## What to do
Would you retype the records below exactly as they appear?

Collected data entries
#####

import Summits.CriticalPhenomena.SAWScalingLimit.Theorems.SAWDevelopingMapHexTightDiveRecursion
import Summits.CriticalPhenomena.SAWScalingLimit.Theorems.DefectDecoherence.Negative.WallExitTwoPoint
import Literature.Probability.RandomPlanarGeometry.PolylineShellTraversals
import HarnessLib

/-!
# Traversal localization (stub `stub_travLocalization`, line `reversal-virgin-disc`, `HexTight`)

Crux `stmt-CriticalPhenomena-5423` (`…Theses.SAWResidueField.HexTight`, verbatim
`…SAWDevelopingMap.HexTight`: eventual tightness of the critical hexagonal-lattice SAW laws), line
`reversal-virgin-disc`,
registered stub `stub_travLocalization` (`= VertexToCurve → TravLocalization` of the skeleton
`Cruxes/HexTight/Lines/reversal_virgin_disc.lean`, r5), over the objects of
`…Theorems.SAWDevelopingMapHexTightReversalDefs` (`IsHArc`, `arcCurve`, `arcMass`, `travMass`,
`Straddles`, `IsVirgin`).

**Statement.** Assume `VertexToCurve` (weak vertex traversals of `D(x; r, R)` by a list of points
⇒ separate traversals of every strictly shrunk shell by its polyline; proved separately). Let
`(H, Λ₀)` be virgin at radius `r₁` about any centre `y`, the arc class running between the
mid-edges `{u, c}`, `{u', c'}` with `u, u' ∉ Λ₀` lattice-adjacent to `c, c'` and strictly outside
the `r₁`-circle, `0 ≤ ρ`, `ρ + 4 < R`, `R + 2 ≤ r₁`, `k ≥ 1`. If every virgin sub-configuration
`(H, Λ' ⊆ Λ₀)` at `(y, r₁)` with doors `m, m'` has `k`-traversal ratio `≤ θ` for
`D(y; ρ + 2, R - 2)`, then the class has `k`-traversal ratio `≤ θ` for `D(y; ρ, R)`.

**Proof** (the landed `stub_diveRecursion` re-centred, "`k` separate traversals" replacing
"dives"). An `H`-arc with `k ≥ 1` traversals of `D(y; ρ, R)` has a vertex in `B̄(y, r₁)`
(`exists_mem_verts_of_hasTraversals`: consecutive points of its polyline are `≤ 1` apart).
Group these arcs by (prefix before the first vertex in `B̄(y, r₁)`, it, the last such vertex,
suffix) as in `stub_diveRecursion`; on a group the connector map is a weight-shifting bijection
onto the `H`-arcs of the reduced domain between two doors at radius `r₁`
(`diveRecursion_fiber_sum_eq`) which TRANSFERS the event (`hasTraversals_cut`, via
`vertexTraversals_of_hasTraversals_polyline`, `vertexTraversals_middle`,
`vertexTraversals_cons_append_singleton`, `VertexToCurve`); the reduced configuration is virgin,
so the hypothesis bounds each group (`travLocalization_fiber_bound`); sum over the groups.
Sources: M. Aizenman, A. Burchard, Duke Math. J. 99 (1999) §1.b, §3.a; N. Madras, G. Slade,
*The Self-Avoiding Walk* (1993) §3–4. Sorry-free, standard axioms only.
-/

noncomputable section

namespace Summit.CriticalPhenomena.SAWScalingLimit.Theorems.HexTight.Reversal

open scoped BigOperators Classical
open Literature.Probability.LatticeModels Literature.Probability.RandomPlanarGeometry
  Literature.Probability.RandomPlanarGeometry.SAW
open Summit.CriticalPhenomena.SAWScalingLimit.Cruxes.DefectDecoherence.TipMartingaleDepthInduction.WallExitTwoPoint
  (dist_hexCenter_le_one_of_adj)

/-! ### Lattice geometry: mid-edges are within `1/2` of their ends (adjacent centres are `≤ 1`
apart, `dist_hexCenter_le_one_of_adj` of `Theorems/DefectDecoherence/Negative/WallExitTwoPoint`) -/

/-- The mid-edge point of `{u, c}` is within `1/2` of the centre of `c` (`u ∼ c`). -/
theorem dist_hexMidpoint_hexCenter_le_half {u c : HexVertex} (h : hexGraph.Adj u c) :
    dist (hexMidpoint s(u, c)) (hexCenter c) ≤ 1 / 2 := by
  have e : hexMidpoint s(u, c) - hexCenter c = (2 : ℂ)⁻¹ * (hexCenter u - hexCenter c) := by
    rw [hexMidpoint_mk]; ring
  rw [dist_eq_norm, e, norm_mul, norm_inv, Complex.norm_two, ← dist_eq_norm]
  linarith [dist_hexCenter_le_one_of_adj h.symm]

/-- The mid-edge point of `{u, c}` is at least `dist(c(u), y) - 1/2` away from any point `y`. -/
theorem dist_hexCenter_sub_half_le_dist_hexMidpoint {u c : HexVertex} (h : hexGraph.Adj u c)
    (y : ℂ) : dist (hexCenter u) y - 1 / 2 ≤ dist (hexMidpoint s(u, c)) y := by
  have h1 : dist (hexCenter u) (hexMidpoint s(u, c)) ≤ 1 / 2 := by
    rw [Sym2.eq_swap, dist_comm]; exact dist_hexMidpoint_hexCenter_le_half h.symm
  linarith [dist_triangle (hexCenter u) (hexMidpoint s(u, c)) y]

/-- Consecutive points of the polyline `mid{u,c}, c(v₁), …, c(vₙ), mid{u',c'}` of an arc between
the doors `{u, c}`, `{u', c'}` (`u, u' ∉ Λ`, `u ∼ c`, `u' ∼ c'`) are at distance `≤ 1`. -/
theorem isChain_dist_points {Λ : Finset HexVertex} {u c u' c' : HexVertex}
    (γ : HexMidEdgeSAW Λ s(u, c) s(u', c')) (hu : u ∉ Λ) (hu' : u' ∉ Λ)
    (huc : hexGraph.Adj u c) (huc' : hexGraph.Adj u' c') :
    List.IsChain (fun p q : ℂ => dist p q ≤ 1) γ.points := by
  have hR : List.IsChain (fun p q : ℂ => dist p q ≤ 1) (γ.verts.map hexCenter) :=
    List.isChain_map_of_isChain hexCenter (fun a b h => dist_hexCenter_le_one_of_adj h.symm)
      γ.isChain
  by_cases hne : γ.verts = []
  · have haz : s(u, c) = s(u', c') := γ.eq_of_nil hne
    show List.IsChain _ (hexMidpoint s(u, c) :: γ.verts.map hexCenter ++ [hexMidpoint s(u', c')])
    rw [hne, ← haz]
    simp
  · have hh := γ.head?_eq_of_door rfl hu hne
    have hl := γ.getLast?_eq_of_door rfl hu' hne
    have h2 : List.IsChain (fun p q : ℂ => dist p q ≤ 1)
        (γ.verts.map hexCenter ++ [hexMidpoint s(u', c')]) := by
      refine hR.append (List.isChain_singleton _) fun p hp q hq => ?_
      rw [Option.mem_def, List.getLast?_map, hl, Option.map_some, Option.some.injEq] at hp
      rw [Option.mem_def, List.head?_cons, Option.some.injEq] at hq
      rw [← hp, ← hq, dist_comm]
      exact (dist_hexMidpoint_hexCenter_le_half huc').trans (by norm_num)
    refine (h2.cons fun q hq => ?_ : List.IsChain (fun p q : ℂ => dist p q ≤ 1)
      (hexMidpoint s(u, c) :: (γ.verts.map hexCenter ++ [hexMidpoint s(u', c')])))
    rw [Option.mem_def, List.head?_append, List.head?_map, hh, Option.map_some, Option.some_or,
      Option.some.injEq] at hq
    rw [← hq]
    exact (dist_hexMidpoint_hexCenter_le_half huc).trans (by norm_num)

#####

## Result for this task
import Summits.CriticalPhenomena.SAWScalingLimit.Theorems.SAWDevelopingMapHexTightDiveRecursion
import Summits.CriticalPhenomena.SAWScalingLimit.Theorems.DefectDecoherence.Negative.WallExitTwoPoint
import Literature.Probability.RandomPlanarGeometry.PolylineShellTraversals
import HarnessLib

/-!
# Traversal localization (stub `stub_travLocalization`, line `reversal-virgin-disc`, `HexTight`)

Crux `stmt-CriticalPhenomena-5423` (`…Theses.SAWResidueField.HexTight`, verbatim
`…SAWDevelopingMap.HexTight`: eventual tightness of the critical hexagonal-lattice SAW laws), line
`reversal-virgin-disc`,
registered stub `stub_travLocalization` (`= VertexToCurve → TravLocalization` of the skeleton
`Cruxes/HexTight/Lines/reversal_virgin_disc.lean`, r5), over the objects of
`…Theorems.SAWDevelopingMapHexTightReversalDefs` (`IsHArc`, `arcCurve`, `arcMass`, `travMass`,
`Straddles`, `IsVirgin`).

**Statement.** Assume `VertexToCurve` (weak vertex traversals of `D(x; r, R)` by a list of points
⇒ separate traversals of every strictly shrunk shell by its polyline; proved separately). Let
`(H, Λ₀)` be virgin at radius `r₁` about any centre `y`, the arc class running between the
mid-edges `{u, c}`, `{u', c'}` with `u, u' ∉ Λ₀` lattice-adjacent to `c, c'` and strictly outside
the `r₁`-circle, `0 ≤ ρ`, `ρ + 4 < R`, `R + 2 ≤ r₁`, `k ≥ 1`. If every virgin sub-configuration
`(H, Λ' ⊆ Λ₀)` at `(y, r₁)` with doors `m, m'` has `k`-traversal ratio `≤ θ` for
`D(y; ρ + 2, R - 2)`, then the class has `k`-traversal ratio `≤ θ` for `D(y; ρ, R)`.

**Proof** (the landed `stub_diveRecursion` re-centred, "`k` separate traversals" replacing
"dives"). An `H`-arc with `k ≥ 1` traversals of `D(y; ρ, R)` has a vertex in `B̄(y, r₁)`
(`exists_mem_verts_of_hasTraversals`: consecutive points of its polyline are `≤ 1` apart).
Group these arcs by (prefix before the first vertex in `B̄(y, r₁)`, it, the last such vertex,
suffix) as in `stub_diveRecursion`; on a group the connector map is a weight-shifting bijection
onto the `H`-arcs of the reduced domain between two doors at radius `r₁`
(`diveRecursion_fiber_sum_eq`) which TRANSFERS the event (`hasTraversals_cut`, via
`vertexTraversals_of_hasTraversals_polyline`, `vertexTraversals_middle`,
`vertexTraversals_cons_append_singleton`, `VertexToCurve`); the reduced configuration is virgin,
so the hypothesis bounds each group (`travLocalization_fiber_bound`); sum over the groups.
Sources: M. Aizenman, A. Burchard, Duke Math. J. 99 (1999) §1.b, §3.a; N. Madras, G. Slade,
*The Self-Avoiding Walk* (1993) §3–4. Sorry-free, standard axioms only.
-/

noncomputable section

namespace Summit.CriticalPhenomena.SAWScalingLimit.Theorems.HexTight.Reversal

open scoped BigOperators Classical
open Literature.Probability.LatticeModels Literature.Probability.RandomPlanarGeometry
  Literature.Probability.RandomPlanarGeometry.SAW
open Summit.CriticalPhenomena.SAWScalingLimit.Cruxes.DefectDecoherence.TipMartingaleDepthInduction.WallExitTwoPoint
  (dist_hexCenter_le_one_of_adj)

/-! ### Lattice geometry: mid-edges are within `1/2` of their ends (adjacent centres are `≤ 1`
apart, `dist_hexCenter_le_one_of_adj` of `Theorems/DefectDecoherence/Negative/WallExitTwoPoint`) -/

/-- The mid-edge point of `{u, c}` is within `1/2` of the centre of `c` (`u ∼ c`). -/
theorem dist_hexMidpoint_hexCenter_le_half {u c : HexVertex} (h : hexGraph.Adj u c) :
    dist (hexMidpoint s(u, c)) (hexCenter c) ≤ 1 / 2 := by
  have e : hexMidpoint s(u, c) - hexCenter c = (2 : ℂ)⁻¹ * (hexCenter u - hexCenter c) := by
    rw [hexMidpoint_mk]; ring
  rw [dist_eq_norm, e, norm_mul, norm_inv, Complex.norm_two, ← dist_eq_norm]
  linarith [dist_hexCenter_le_one_of_adj h.symm]

/-- The mid-edge point of `{u, c}` is at least `dist(c(u), y) - 1/2` away from any point `y`. -/
theorem dist_hexCenter_sub_half_le_dist_hexMidpoint {u c : HexVertex} (h : hexGraph.Adj u c)
    (y : ℂ) : dist (hexCenter u) y - 1 / 2 ≤ dist (hexMidpoint s(u, c)) y := by
  have h1 : dist (hexCenter u) (hexMidpoint s(u, c)) ≤ 1 / 2 := by
    rw [Sym2.eq_swap, dist_comm]; exact dist_hexMidpoint_hexCenter_le_half h.symm
  linarith [dist_triangle (hexCenter u) (hexMidpoint s(u, c)) y]

/-- Consecutive points of the polyline `mid{u,c}, c(v₁), …, c(vₙ), mid{u',c'}` of an arc between
the doors `{u, c}`, `{u', c'}` (`u, u' ∉ Λ`, `u ∼ c`, `u' ∼ c'`) are at distance `≤ 1`. -/
theorem isChain_dist_points {Λ : Finset HexVertex} {u c u' c' : HexVertex}
    (γ : HexMidEdgeSAW Λ s(u, c) s(u', c')) (hu : u ∉ Λ) (hu' : u' ∉ Λ)
    (huc : hexGraph.Adj u c) (huc' : hexGraph.Adj u' c') :
    List.IsChain (fun p q : ℂ => dist p q ≤ 1) γ.points := by
  have hR : List.IsChain (fun p q : ℂ => dist p q ≤ 1) (γ.verts.map hexCenter) :=
    List.isChain_map_of_isChain hexCenter (fun a b h => dist_hexCenter_le_one_of_adj h.symm)
      γ.isChain
  by_cases hne : γ.verts = []
  · have haz : s(u, c) = s(u', c') := γ.eq_of_nil hne
    show List.IsChain _ (hexMidpoint s(u, c) :: γ.verts.map hexCenter ++ [hexMidpoint s(u', c')])
    rw [hne, ← haz]
    simp
  · have hh := γ.head?_eq_of_door rfl hu hne
    have hl := γ.getLast?_eq_of_door rfl hu' hne
    have h2 : List.IsChain (fun p q : ℂ => dist p q ≤ 1)
        (γ.verts.map hexCenter ++ [hexMidpoint s(u', c')]) := by
      refine hR.append (List.isChain_singleton _) fun p hp q hq => ?_
      rw [Option.mem_def, List.getLast?_map, hl, Option.map_some, Option.some.injEq] at hp
      rw [Option.mem_def, List.head?_cons, Option.some.injEq] at hq
      rw [← hp, ← hq, dist_comm]
      exact (dist_hexMidpoint_hexCenter_le_half huc').trans (by norm_num)
    refine (h2.cons fun q hq => ?_ : List.IsChain (fun p q : ℂ => dist p q ≤ 1)
      (hexMidpoint s(u, c) :: (γ.verts.map hexCenter ++ [hexMidpoint s(u', c')])))
    rw [Option.mem_def, List.head?_append, List.head?_map, hh, Option.map_some, Option.some_or,
      Option.some.injEq] at hq
    rw [← hq]
    exact (dist_hexMidpoint_hexCenter_le_half huc).trans (by norm_num)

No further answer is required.